## TASK INSTRUCTIONS
Report the number of lines below in which the word "Holley" occurs. Nothing else is needed.

*** Opening DATA RECORDS ***

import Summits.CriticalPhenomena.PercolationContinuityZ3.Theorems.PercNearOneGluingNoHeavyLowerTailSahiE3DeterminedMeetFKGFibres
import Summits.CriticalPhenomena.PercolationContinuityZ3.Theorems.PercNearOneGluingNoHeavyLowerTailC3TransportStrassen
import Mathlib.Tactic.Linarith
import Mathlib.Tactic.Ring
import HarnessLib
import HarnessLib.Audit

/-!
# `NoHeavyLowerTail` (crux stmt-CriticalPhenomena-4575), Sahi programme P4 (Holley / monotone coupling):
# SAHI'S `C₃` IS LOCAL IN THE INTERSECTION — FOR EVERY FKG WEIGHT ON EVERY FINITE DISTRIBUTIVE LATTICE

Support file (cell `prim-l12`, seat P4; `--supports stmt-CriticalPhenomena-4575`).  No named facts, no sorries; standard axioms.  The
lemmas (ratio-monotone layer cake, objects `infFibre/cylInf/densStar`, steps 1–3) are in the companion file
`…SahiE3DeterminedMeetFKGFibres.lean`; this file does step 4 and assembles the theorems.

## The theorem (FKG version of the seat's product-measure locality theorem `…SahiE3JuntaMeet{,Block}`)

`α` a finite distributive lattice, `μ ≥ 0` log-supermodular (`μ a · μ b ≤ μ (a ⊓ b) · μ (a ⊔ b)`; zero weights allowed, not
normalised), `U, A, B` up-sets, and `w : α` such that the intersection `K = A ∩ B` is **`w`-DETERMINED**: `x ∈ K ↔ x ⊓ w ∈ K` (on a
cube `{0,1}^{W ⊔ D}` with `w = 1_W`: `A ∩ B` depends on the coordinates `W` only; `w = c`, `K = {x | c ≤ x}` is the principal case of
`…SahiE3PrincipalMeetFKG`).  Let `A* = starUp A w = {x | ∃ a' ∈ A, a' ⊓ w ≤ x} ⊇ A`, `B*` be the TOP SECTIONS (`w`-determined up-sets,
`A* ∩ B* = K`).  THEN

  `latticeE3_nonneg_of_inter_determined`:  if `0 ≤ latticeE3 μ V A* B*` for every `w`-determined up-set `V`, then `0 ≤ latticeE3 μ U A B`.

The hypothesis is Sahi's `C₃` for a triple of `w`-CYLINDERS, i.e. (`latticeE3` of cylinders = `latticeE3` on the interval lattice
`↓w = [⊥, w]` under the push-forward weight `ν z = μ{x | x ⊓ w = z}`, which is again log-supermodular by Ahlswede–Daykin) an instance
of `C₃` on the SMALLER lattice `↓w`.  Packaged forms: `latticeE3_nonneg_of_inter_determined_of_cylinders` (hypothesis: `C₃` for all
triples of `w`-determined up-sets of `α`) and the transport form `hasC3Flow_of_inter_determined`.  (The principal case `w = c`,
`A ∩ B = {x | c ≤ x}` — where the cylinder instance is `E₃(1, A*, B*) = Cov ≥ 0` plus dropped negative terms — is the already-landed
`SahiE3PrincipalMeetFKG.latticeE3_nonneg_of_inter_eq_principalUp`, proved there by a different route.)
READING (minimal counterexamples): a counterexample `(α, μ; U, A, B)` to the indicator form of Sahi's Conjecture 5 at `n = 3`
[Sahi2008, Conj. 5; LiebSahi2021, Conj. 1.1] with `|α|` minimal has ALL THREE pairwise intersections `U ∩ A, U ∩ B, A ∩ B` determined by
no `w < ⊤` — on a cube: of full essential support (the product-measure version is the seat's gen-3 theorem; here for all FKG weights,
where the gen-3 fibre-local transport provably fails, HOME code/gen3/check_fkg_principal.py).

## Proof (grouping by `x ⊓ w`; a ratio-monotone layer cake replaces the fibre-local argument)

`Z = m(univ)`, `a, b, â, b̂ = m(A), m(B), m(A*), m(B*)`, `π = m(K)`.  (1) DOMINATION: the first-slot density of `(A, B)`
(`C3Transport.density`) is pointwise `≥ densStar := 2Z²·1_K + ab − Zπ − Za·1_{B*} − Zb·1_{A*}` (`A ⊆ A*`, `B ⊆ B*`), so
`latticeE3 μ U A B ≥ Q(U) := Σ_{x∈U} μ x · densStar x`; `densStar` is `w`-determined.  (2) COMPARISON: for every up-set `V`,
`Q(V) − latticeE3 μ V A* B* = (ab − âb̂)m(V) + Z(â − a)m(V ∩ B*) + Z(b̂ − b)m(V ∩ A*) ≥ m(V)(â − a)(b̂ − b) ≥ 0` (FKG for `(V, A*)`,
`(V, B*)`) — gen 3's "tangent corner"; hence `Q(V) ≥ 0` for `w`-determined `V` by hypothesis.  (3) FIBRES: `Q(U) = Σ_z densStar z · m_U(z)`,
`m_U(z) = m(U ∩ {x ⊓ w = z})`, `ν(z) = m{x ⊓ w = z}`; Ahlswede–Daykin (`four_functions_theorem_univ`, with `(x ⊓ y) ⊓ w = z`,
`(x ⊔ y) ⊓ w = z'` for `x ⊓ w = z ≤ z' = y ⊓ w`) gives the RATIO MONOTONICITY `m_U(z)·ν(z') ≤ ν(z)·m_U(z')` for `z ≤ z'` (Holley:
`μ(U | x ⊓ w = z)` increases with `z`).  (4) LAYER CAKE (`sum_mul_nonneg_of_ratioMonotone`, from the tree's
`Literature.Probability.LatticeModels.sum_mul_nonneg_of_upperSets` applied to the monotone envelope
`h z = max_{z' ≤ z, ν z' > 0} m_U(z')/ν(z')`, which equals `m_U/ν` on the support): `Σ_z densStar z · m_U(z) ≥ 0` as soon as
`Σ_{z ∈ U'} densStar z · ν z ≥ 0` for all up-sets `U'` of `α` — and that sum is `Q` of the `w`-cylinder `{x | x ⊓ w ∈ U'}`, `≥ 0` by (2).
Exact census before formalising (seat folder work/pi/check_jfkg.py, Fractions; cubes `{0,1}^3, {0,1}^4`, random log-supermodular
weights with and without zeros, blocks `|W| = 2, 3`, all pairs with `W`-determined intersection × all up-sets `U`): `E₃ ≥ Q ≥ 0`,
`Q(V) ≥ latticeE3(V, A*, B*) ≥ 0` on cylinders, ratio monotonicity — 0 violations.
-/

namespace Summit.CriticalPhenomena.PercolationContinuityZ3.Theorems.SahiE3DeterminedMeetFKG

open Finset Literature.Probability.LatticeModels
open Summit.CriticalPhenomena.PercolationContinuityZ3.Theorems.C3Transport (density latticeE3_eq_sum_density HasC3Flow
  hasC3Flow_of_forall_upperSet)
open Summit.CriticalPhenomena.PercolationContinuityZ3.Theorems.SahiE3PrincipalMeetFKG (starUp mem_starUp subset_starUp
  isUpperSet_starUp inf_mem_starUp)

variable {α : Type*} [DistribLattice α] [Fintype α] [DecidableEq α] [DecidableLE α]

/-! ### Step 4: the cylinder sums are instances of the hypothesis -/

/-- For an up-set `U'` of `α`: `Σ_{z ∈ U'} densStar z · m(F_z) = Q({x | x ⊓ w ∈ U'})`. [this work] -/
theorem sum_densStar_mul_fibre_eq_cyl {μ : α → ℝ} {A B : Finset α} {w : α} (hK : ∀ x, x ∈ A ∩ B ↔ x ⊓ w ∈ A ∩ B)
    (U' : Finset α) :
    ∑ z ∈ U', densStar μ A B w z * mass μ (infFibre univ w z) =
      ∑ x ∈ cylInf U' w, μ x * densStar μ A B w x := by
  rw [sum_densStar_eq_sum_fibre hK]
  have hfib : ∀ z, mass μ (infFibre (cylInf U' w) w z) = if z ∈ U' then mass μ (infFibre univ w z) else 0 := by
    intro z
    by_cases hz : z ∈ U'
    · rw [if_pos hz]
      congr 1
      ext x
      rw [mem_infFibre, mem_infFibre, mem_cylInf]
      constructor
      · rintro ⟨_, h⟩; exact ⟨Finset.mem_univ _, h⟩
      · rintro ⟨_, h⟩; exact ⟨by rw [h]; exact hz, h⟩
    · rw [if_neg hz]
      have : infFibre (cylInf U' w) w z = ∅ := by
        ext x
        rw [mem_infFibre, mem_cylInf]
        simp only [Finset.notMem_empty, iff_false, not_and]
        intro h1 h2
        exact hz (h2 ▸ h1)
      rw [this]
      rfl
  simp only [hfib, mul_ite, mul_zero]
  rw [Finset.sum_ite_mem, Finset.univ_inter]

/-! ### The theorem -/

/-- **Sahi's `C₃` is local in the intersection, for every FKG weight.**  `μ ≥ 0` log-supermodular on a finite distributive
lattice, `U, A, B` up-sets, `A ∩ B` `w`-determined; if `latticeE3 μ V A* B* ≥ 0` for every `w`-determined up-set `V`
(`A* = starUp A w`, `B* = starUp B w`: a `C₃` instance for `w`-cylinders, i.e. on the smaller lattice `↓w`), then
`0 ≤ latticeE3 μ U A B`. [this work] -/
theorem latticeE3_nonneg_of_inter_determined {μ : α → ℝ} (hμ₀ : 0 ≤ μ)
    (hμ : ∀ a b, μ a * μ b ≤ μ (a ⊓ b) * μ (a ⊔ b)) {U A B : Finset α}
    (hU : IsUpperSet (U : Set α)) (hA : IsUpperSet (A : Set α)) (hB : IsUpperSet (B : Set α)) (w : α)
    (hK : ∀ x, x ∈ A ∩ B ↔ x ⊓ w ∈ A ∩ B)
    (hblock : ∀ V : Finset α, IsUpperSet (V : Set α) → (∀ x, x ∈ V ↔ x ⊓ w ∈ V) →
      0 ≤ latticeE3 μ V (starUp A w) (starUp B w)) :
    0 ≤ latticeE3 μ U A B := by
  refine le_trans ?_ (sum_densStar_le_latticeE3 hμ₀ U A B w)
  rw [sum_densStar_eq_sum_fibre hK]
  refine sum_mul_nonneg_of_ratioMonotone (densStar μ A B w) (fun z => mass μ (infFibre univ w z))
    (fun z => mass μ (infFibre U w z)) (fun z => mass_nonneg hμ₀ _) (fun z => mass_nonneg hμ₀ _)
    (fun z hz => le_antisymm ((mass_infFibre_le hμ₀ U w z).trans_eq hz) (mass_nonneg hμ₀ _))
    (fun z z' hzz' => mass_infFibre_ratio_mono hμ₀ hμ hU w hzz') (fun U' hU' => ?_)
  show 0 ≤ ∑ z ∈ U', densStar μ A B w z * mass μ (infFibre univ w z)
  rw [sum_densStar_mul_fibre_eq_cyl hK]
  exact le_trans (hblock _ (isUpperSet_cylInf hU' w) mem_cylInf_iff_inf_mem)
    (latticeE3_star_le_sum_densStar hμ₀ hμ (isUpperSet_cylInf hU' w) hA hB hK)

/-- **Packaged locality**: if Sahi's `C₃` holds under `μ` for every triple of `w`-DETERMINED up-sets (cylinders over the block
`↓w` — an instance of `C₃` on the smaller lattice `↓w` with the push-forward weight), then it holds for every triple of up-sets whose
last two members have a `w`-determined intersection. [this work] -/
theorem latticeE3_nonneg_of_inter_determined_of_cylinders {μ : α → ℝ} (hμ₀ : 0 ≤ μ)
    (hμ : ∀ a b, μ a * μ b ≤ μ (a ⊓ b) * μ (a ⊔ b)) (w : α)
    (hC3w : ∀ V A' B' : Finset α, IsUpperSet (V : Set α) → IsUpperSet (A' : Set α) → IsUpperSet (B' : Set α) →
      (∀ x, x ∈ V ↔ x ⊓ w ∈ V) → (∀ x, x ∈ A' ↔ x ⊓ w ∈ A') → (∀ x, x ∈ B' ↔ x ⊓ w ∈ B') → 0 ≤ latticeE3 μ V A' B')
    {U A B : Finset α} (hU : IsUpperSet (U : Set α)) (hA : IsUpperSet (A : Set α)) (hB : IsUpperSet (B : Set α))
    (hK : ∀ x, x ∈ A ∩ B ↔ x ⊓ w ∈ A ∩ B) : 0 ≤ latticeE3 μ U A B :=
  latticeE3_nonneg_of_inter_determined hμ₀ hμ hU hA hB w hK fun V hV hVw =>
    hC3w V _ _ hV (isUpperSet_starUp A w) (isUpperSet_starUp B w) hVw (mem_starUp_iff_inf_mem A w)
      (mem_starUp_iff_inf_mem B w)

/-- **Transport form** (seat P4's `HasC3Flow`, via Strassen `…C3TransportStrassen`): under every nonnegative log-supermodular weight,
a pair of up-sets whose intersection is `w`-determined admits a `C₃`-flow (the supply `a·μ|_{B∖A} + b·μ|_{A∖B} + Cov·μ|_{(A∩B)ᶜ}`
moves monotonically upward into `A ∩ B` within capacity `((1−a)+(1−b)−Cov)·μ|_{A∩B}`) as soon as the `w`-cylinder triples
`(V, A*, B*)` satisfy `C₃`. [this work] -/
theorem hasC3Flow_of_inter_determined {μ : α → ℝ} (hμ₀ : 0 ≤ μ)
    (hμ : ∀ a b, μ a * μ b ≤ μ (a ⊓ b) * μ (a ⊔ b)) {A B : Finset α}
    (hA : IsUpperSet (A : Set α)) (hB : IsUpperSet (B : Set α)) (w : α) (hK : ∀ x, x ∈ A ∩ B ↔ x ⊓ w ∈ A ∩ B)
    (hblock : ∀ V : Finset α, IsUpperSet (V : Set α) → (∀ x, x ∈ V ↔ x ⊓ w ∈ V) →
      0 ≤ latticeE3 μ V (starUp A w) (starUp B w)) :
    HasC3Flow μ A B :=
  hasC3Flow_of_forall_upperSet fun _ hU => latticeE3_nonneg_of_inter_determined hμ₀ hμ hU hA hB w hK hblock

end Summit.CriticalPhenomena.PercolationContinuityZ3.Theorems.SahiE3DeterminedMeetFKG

*** Closing DATA RECORDS ***

## SOLVED PROBLEM
2